[Start of Attachment]

/-! ### Size of `RREF(F,s)` and of the gadget -/

/-- **Polynomial size of `RREF(F,s)`**: for `F` of width `≤ 3` with variable list `X`
(`n := |X|`) and `m` clauses, `|RREF(F,s)| ≤ 100 · (s + n + m + 3)⁵`.
[cite: AtseriasMuller2020, §6 (proof of Thm 2: "G(F) has size between n^{1/q} and n^q")] -/
theorem size_rref_le (X : List ℕ) {F : CNF ℕ} (hw : F.IsWidthLE 3) (s : ℕ) :
    CNF.size (rref X F s) ≤ 100 * (s + X.length + F.length + 3) ^ 5 := by
  obtain ⟨B, hB_def⟩ : ∃ B, B = s + X.length + F.length + 3 := ⟨_, rfl⟩
  rw [← hB_def]
  have hs : s + 2 ≤ B := by omega
  have hn : X.length + 2 ≤ B := by omega
  have hm : F.length + 2 ≤ B := by omega
  have hB1 : 1 ≤ B := by omega
  have h1 := size_A1_le true hs hn
  have h2 := size_A2_le true hs hm
  have h3 := size_A3_le true hs
  have h4 := size_A4_le true hs
  have h5 := size_A5_le true hs hn
  have h6 := size_A6_le true hs hm
  have h7 := size_A7_le true hs
  have h8 := size_A8_le true hs
  have h9 := size_A9_le true hs
  have h10 := size_A10_le true hs
  have h11 := size_A11_le true hs
  have h12 := size_A12_le true hs
  have h13 := size_A13_le true hs
  have h14 := size_A14_le true hs
  have h15 := size_A15_le true hs hn
  have h16 := size_A16_le true hs hn
  have h17 := size_A17_le true hs hn
  have h18 := size_A18_le true hs hn
  have h19 := size_A19_le true X hw hs hm
  have h20 := size_A20_le true hs hn
  have h21 := size_A21_le true hs hn
  have h22 := size_A22_le (s := s) hs
  have h23 := size_A23_le (s := s) hs
  have h24 := size_A24_le (s := s) hs
  have hp1 : B ≤ B ^ 5 := (pow_one B).symm.trans_le (Nat.pow_le_pow_right hB1 (by norm_num))
  have hp2 : B * B ≤ B ^ 5 := (pow_two B).symm.trans_le (Nat.pow_le_pow_right hB1 (by norm_num))
  have hp3 : B * (B * B) ≤ B ^ 5 :=
    (show B * (B * B) = B ^ 3 by ring).trans_le (Nat.pow_le_pow_right hB1 (by norm_num))
  have hp4 : B * (B * (B * B)) ≤ B ^ 5 :=
    (show B * (B * (B * B)) = B ^ 4 by ring).trans_le (Nat.pow_le_pow_right hB1 (by norm_num))
  have e5 : B * (B * (B * 3)) = 3 * (B * (B * B)) := by ring
  have e9 : B * 3 = 3 * B := by ring
  have e13 : B * (B * 2) = 2 * (B * B) := by ring
  have e15 : B * (B * (B * 5)) = 5 * (B * (B * B)) := by ring
  have e17 : B * (B * (B * (B * (2 * 6)))) = 12 * (B * (B * (B * B))) := by ring
  have e19 : B * (B * (3 * 3)) = 9 * (B * B) := by ring
  have e20 : B * (B * 3) = 3 * (B * B) := by ring
  have e21 : B * (B * (2 * 2)) = 4 * (B * B) := by ring
  have e24 : B * 1 = B := by ring
  rw [e5] at h5 h6 h7 h8
  rw [e9] at h9 h10 h11 h12
  rw [e13] at h13 h14
  rw [e15] at h15 h16
  rw [e17] at h17 h18
  rw [e19] at h19
  rw [e20] at h20 h22 h23
  rw [e21] at h21
  rw [e24] at h24
  simp only [rref_eq, blocks, size_append]
  generalize B * B = P2 at hp2 h1 h2 h3 h4 h13 h14 h19 h20 h21 h22 h23
  generalize B * (B * B) = P3 at hp3 h5 h6 h7 h8 h15 h16
  generalize B * (B * (B * B)) = P4 at hp4 h17 h18
  generalize B ^ 5 = P5 at hp1 hp2 hp3 hp4 ⊢
  clear e5 e9 e13 e15 e17 e19 e20 e21 e24 hB_def hs hn hm hw
  omega

/-- **The family (A1) alone has size `s · (n + 2)`**, a lower bound for `|RREF(F,s)|`.
[cite: AtseriasMuller2020, §6 (proof of Thm 2: "G(F) has size between n^{1/q} and n^q")] -/
theorem le_size_rref (X : List ℕ) (F : CNF ℕ) (s : ℕ) :
    s * (X.length + 2) ≤ CNF.size (rref X F s) := by
  rw [← size_A1_true s X.length]
  simp only [rref_eq, blocks, size_append]
  omega

end RefCNF

end Literature.Computability.MetaComplexity
/-
Copyright (c) 2026 the pub-hodgecm-mathlib formalisation cell (harness21).  Prover seat hodgecm-mathlib-LH4-p10 (g9) (valve hand), Track B «K2-LIT»,
#184♮ = hLiu418 = `stmt-HodgeConjecture-24832`; socket #41, KIND W, (KW-arch-hBL) brick (3a)-2 «EXPLICIT (x-a) CHAIN OF RECORD, `Ew` BY VALUE» (architect K2E3-p11 (g10),
assembler K2Liu-p11 (g5) (3c) letter (L1), KW desk F0P2-p08 (g4) word (E) 2026-09-05T01:31:06Z «`hlin` inside (3a)-2»).  The of-record sibling of ★ p863767
`K2LiuKindWArchContinuationGuardedOfRecord.exists_frames_hex_of_std'` with the FORMULA instead of `∃ F`.  THEOREMS ONLY (no `def`, no `instance`, no notation, no named-fact
hypothesis, no `sorry`, default heartbeats).
-/
import Summits.HodgeConjecture.HodgeConjecture.Theorems.K2LiuKindWArchContinuationGuardedOfRecord   -- ★ p863767 (F0P2-p08): frames preamble, ★ FILE 18, ★ `hex_of_conjugator'` inputs
import Summits.HodgeConjecture.HodgeConjecture.Theorems.K2LiuKindWArchContinuationExplicit          -- ★ p864162 (this seat): `exists_haarRatio_archWhittakerIntegral_eq`
import Summits.HodgeConjecture.HodgeConjecture.Theorems.K2LiuKindWArchWhittakerHolomorphy           -- ★ p864042 (this seat): `norm_cexp_trace_hermOfReal`
import HarnessLib

/-!
# Crux `HLiu418`, socket #41, KIND W, (3a)-2: THE ARCH WHITTAKER INTEGRAL OF RECORD IS `H^{2(s−s₀)} · Σ_r c_r · (cν(ν) · ∏_w Ew_{r,w}(s))` — EXPLICITLY, AT THE FRAMES OF RECORD

Cell `hodgecm-mathlib`, crux item hLiu418 = `stmt-HodgeConjecture-24832` (helper lane `--supports … --as helper`, count-neutral); KW line, valve hand LH4-p10 (g9).
THE POINT.  ★ p863767 `exists_frames_hex_of_std'` exports the tube frames of record `(T, Tinv, Fr, B, C)` and the ★ FILE 21 conjugator `g` with every frame fact, and then the tail
`∀ eb, heb → hW → ∀ j S h, det ↑S ≠ 0 → ∃ F, DifferentiableOn ℂ F {0<re} ∧ F = archWhittakerIntegral …` — the VALUE of `F` hidden.  The (KW-arch-hBL) growth letter needs the value, so
THIS FILE re-runs the same road with (a) ★ FILE 18's flat tube presentation `choose`n ONCE into exported data `(m', c, Q)` per summand `j`, (b) the per-`(j, r, S, h, w)` twisted
Whittaker letters as INPUT FUNCTIONS `Ew` (their formula on `{1 < re}`, guarded by `det ↑S ≠ 0`), (c) ★ p864162's ratio function `cν` of the carrier, and concludes the FORMULA
`archWhittakerIntegral (νinf (kindWFinset T₀ ↑S h)) ↑S (FinfT j S h) h_∞ s = H(g⁻¹)^{2(s−s₀)} · Σ_r c j r · (cν (νinf …) · ∏_w Ew j r S h w s)` (`H = modDelta ∘ 𝒦'.pPart ∘ ι`).
* §1 **`twistedIntegral_finset_sum`** — THE LINEARITY LETTER `hlin` per place (KW desk (E)): for `½ < re s`, finitely many sections `G i ∈ I_w(s, χ_k)` with compact pictures,
  `x = (0 B; C 0) ∈ U(J)`, `g ∈ U(J)` and a hermitian index `hidx` read by `e(b) = e(−tr(hidx·b))`,
  `∫ (Σ_i a_i G_i)(x·n(b)·g)·e(b) db = Σ_i a_i ∫ G_i(x·n(b)·g)·e(b) db` (★ END `integrable_antidiag_transl` × the unimodular weight, `integral_finset_sum`, `integral_const_mul`).
* §2 **`exists_frames_archWhittakerIntegral_eq_of_std`** — THE HEAD: ★ p863767's binders and frame conjuncts VERBATIM, plus `(m', c, Q, cν)`, then the explicit tail (★ p863767's
  preamble; ★ FILE 18 `exists_flat_tube_presentation`; ★ p864162 `exists_haarRatio_archWhittakerIntegral_eq` at `ν := νinf (kindWFinset T₀ ↑S h)`, `k := −t`, `g₀ := h_∞`, `s₁ := 2∕2`,
  `Cst := H(g⁻¹)^{2(s−s₀)}`, `Gs s r w := ‖j(·,i1)‖^{2(s₀−s)}·F r w`).
References: [Shimura1997, §16.4, §18.4]; [KudlaRallis1994, §1–§2]; [Tan1999, §1, §3]; [BorelJacquet1979, §4.1].
HONEST LABEL.  Count-neutral helper; explicit twin of ★ p863767 — the named analytic inputs of the KIND-W `hex` column are unchanged (`heb`, the guarded per-place letters):
`HC_CM` is proved only modulo the 7 printed citations (2 remaining named inputs: hLiu418 = `stmt-HodgeConjecture-24832`, h413 = `stmt-HodgeConjecture-24833`) until rung 0 closes.
-/

set_option autoImplicit false
set_option linter.dupNamespace false -- the mandated namespace repeats `HodgeConjecture.HodgeConjecture`

noncomputable section

open Complex Matrix MeasureTheory MeasureTheory.Measure NumberField NumberField.InfinitePlace IsDedekindDomain
open scoped ComplexConjugate NNReal Classical
open Literature.NumberTheory.GaloisRepresentations
open Literature.NumberTheory.Automorphic Literature.NumberTheory.Automorphic.UnitaryGroup
open Literature.NumberTheory.GelbartRogawski1991 Literature.NumberTheory.GelbartRogawski1991.GRConstruction
open Literature.NumberTheory.GelbartRogawski1991.UnitaryDualPair
open Literature.NumberTheory.K2Lit.SiegelDoubled
open Literature.NumberTheory.ModularForms.SiegelUpperHalfSpace (moeb denom)

namespace Summit.HodgeConjecture.HodgeConjecture.Cruxes.HLiu418.K2LiuKindWArchContinuationExplicitOfRecord

open K2LiuU22CompactPictureDefs K2LiuArchInducedTubeDefs K2LiuSiegelUnipotentLocalDefs K2LiuArchSWSpanningDefs
open K2LiuSiegelUnipotentFourierDefs (skewMatrices unipDeltaChar)
open K2LiuSiegelEisensteinKindWLetters (kindWFinset)
open K2LiuHermitianTubeFrameSign (exists_tubeFrame_arch₄)
open K2LiuHermitianTubeFrameArch (tw_ne_zero)
open K2LiuArchSiegelCharacterTube (isUnit_det_shimuraFrame)
open K2LiuArchReadingFrame (exists_readingFrame)
open K2LiuArchSiegelCharacterTubeConsumer (tube_eq_of_chart_formula)
open K2LiuArchFrameBridge (kappa_eq)
open K2LiuArchFrameCompactConjugator (exists_frameCompact_conjugator)
open K2LiuKindWArchLetterDefs (archWhittakerIntegral)
open K2LiuArchFlatTubePresentation (exists_flat_tube_presentation)
open K2LiuArchBlockOfFrameEnd (integrable_antidiag_transl)
open K2LiuKindWArchWhittakerHolomorphy (norm_cexp_trace_hermOfReal)
open K2LiuKindWArchContinuationExplicit (exists_haarRatio_archWhittakerIntegral_eq)

/-! ## §1 The twisted big-cell integral is linear in the section (the `hlin` letter, per place) -/

/-- **LINEARITY OF THE TWISTED INTEGRAL IN THE SECTION** (the per-place `hlin` letter of (3d-ii) ★ `K2LiuKindWArchGrowthKUniform.growth_uniform_of_finite_span`): for
`½ < re s`, finitely many sections `G i ∈ I_w(s, χ_k)` with compact pictures `Q i`, the frame `x = (0 B; C 0) ∈ U(J)`, `g ∈ U(J)`, coefficients `a i`, and a hermitian index `hidx`
with the twist `e(b) = e(−tr(hidx·b))`: the twisted integral of `Σ_i a_i G_i` is `Σ_i a_i` times the twisted integrals (each integrand integrable: ★ END `integrable_antidiag_transl` times
a continuous weight of modulus `1`, ★ `norm_cexp_trace_hermOfReal`). [cite: Shimura1997, §16.4] [cite: KudlaRallis1994, §1] -/
theorem twistedIntegral_finset_sum {ι : Type*} (Bset : Finset ι) (a : ι → ℂ) (k : ℤ) {s : ℂ} (hs : 1 / 2 < s.re)
    (G : ι → Matrix (Fin 2 ⊕ Fin 2) (Fin 2 ⊕ Fin 2) ℂ → ℂ) (hG : ∀ i ∈ Bset, IsArchSiegelSection (fun z : ℂ => (conj z / ((‖z‖ : ℝ) : ℂ)) ^ k) s (G i))
    (Q : ι → Carrier)
    (hGQ : ∀ i ∈ Bset, ∀ (v : Matrix (Fin 2) (Fin 2) ℂ), vᴴ * v = 1 → ∀ hv : v.det ≠ 0,
      G i ((2 : ℂ)⁻¹ • fromBlocks (1 + v) (-(I • (1 - v))) (I • (1 - v)) (1 + v) : Matrix (Fin 2 ⊕ Fin 2) (Fin 2 ⊕ Fin 2) ℂ) = evalAt v hv (Q i))
    {B C : Matrix (Fin 2) (Fin 2) ℂ}
    (hx : (fromBlocks 0 B C 0 : Matrix (Fin 2 ⊕ Fin 2) (Fin 2 ⊕ Fin 2) ℂ)ᴴ * Matrix.J (Fin 2) ℂ * (fromBlocks 0 B C 0 : Matrix (Fin 2 ⊕ Fin 2) (Fin 2 ⊕ Fin 2) ℂ) =
      Matrix.J (Fin 2) ℂ)
    {g : Matrix (Fin 2 ⊕ Fin 2) (Fin 2 ⊕ Fin 2) ℂ} (hg : gᴴ * Matrix.J (Fin 2) ℂ * g = Matrix.J (Fin 2) ℂ)
    {hidx : Matrix (Fin 2) (Fin 2) ℂ} (hh : hidxᴴ = hidx) {eb : Matrix (Fin 2) (Fin 2) ℂ → ℂ}
    (heb : ∀ b : Matrix (Fin 2) (Fin 2) ℂ, eb b = cexp (-(2 * Real.pi * I) * (hidx * b).trace)) :
    ∫ r : Fin 2 → Fin 2 → ℝ, (∑ i ∈ Bset, a i * G i ((fromBlocks 0 B C 0 : Matrix (Fin 2 ⊕ Fin 2) (Fin 2 ⊕ Fin 2) ℂ) * fromBlocks 1 (hermOfReal r) 0 1 * g)) * eb (hermOfReal r) =
      ∑ i ∈ Bset, a i * ∫ r : Fin 2 → Fin 2 → ℝ, G i ((fromBlocks 0 B C 0 : Matrix (Fin 2 ⊕ Fin 2) (Fin 2 ⊕ Fin 2) ℂ) * fromBlocks 1 (hermOfReal r) 0 1 * g) * eb (hermOfReal r) := by
  -- the weight: continuous, unimodular
  have hfe : eb = fun b => cexp (-(2 * Real.pi * I) * (hidx * b).trace) := funext heb
  have hec : Continuous fun r : Fin 2 → Fin 2 → ℝ => eb (hermOfReal r) := by
    rw [hfe]
    exact Complex.continuous_exp.comp (continuous_const.mul ((continuous_const.matrix_mul
      K2LiuArchIntertwiningLieDerivativePrelims.continuous_hermOfReal).matrix_trace))
  have he1 : ∀ r : Fin 2 → Fin 2 → ℝ, ‖eb (hermOfReal r)‖ ≤ 1 := fun r => by
    rw [heb, norm_cexp_trace_hermOfReal hh r]
  -- each term is integrable
  have hInt : ∀ i ∈ Bset, Integrable (fun r : Fin 2 → Fin 2 → ℝ =>
      G i ((fromBlocks 0 B C 0 : Matrix (Fin 2 ⊕ Fin 2) (Fin 2 ⊕ Fin 2) ℂ) * fromBlocks 1 (hermOfReal r) 0 1 * g) * eb (hermOfReal r)) := fun i hi =>
    (integrable_antidiag_transl k hs (hG i hi) (Q i) (hGQ i hi) hx hg).mul_bdd hec.aestronglyMeasurable (Filter.Eventually.of_forall he1)
  have hfun : (fun r : Fin 2 → Fin 2 → ℝ => (∑ i ∈ Bset, a i * G i ((fromBlocks 0 B C 0 : Matrix (Fin 2 ⊕ Fin 2) (Fin 2 ⊕ Fin 2) ℂ) * fromBlocks 1 (hermOfReal r) 0 1 * g)) *
        eb (hermOfReal r)) =
      fun r => ∑ i ∈ Bset, a i * (G i ((fromBlocks 0 B C 0 : Matrix (Fin 2 ⊕ Fin 2) (Fin 2 ⊕ Fin 2) ℂ) * fromBlocks 1 (hermOfReal r) 0 1 * g) * eb (hermOfReal r)) := by
    funext r
    rw [Finset.sum_mul]
    exact Finset.sum_congr rfl fun i _ => by ring
  rw [hfun, integral_finsetSum _ fun i hi => (hInt i hi).const_mul _]
  exact Finset.sum_congr rfl fun i _ => integral_const_mul _ _

/-! ## §2 The frames of record and the explicit arch Whittaker integral -/

variable (L : Type) [Field L] [NumberField L] [IsCMField L]
variable {N₀ M₀ : ℕ} (e : Fin N₀ × Fin M₀ ≃ Fin 2)
  (dV : Fin N₀ → L) (hdV : ∀ i, IsCMField.complexConj L (dV i) = dV i)
  (dW : Fin M₀ → L) (hdW : ∀ i, IsCMField.complexConj L (dW i) = dW i)
variable [MeasurableSpace ↥(unipDeltaArch L e dV hdV dW hdW)] [BorelSpace ↥(unipDeltaArch L e dV hdV dW hdW)]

[End of Attachment]

▶ [DIRECTIONS] Look through the lines above for "Summits". Say how many have it, and give no other words.

▶ [EXPECTED ANSWER] 3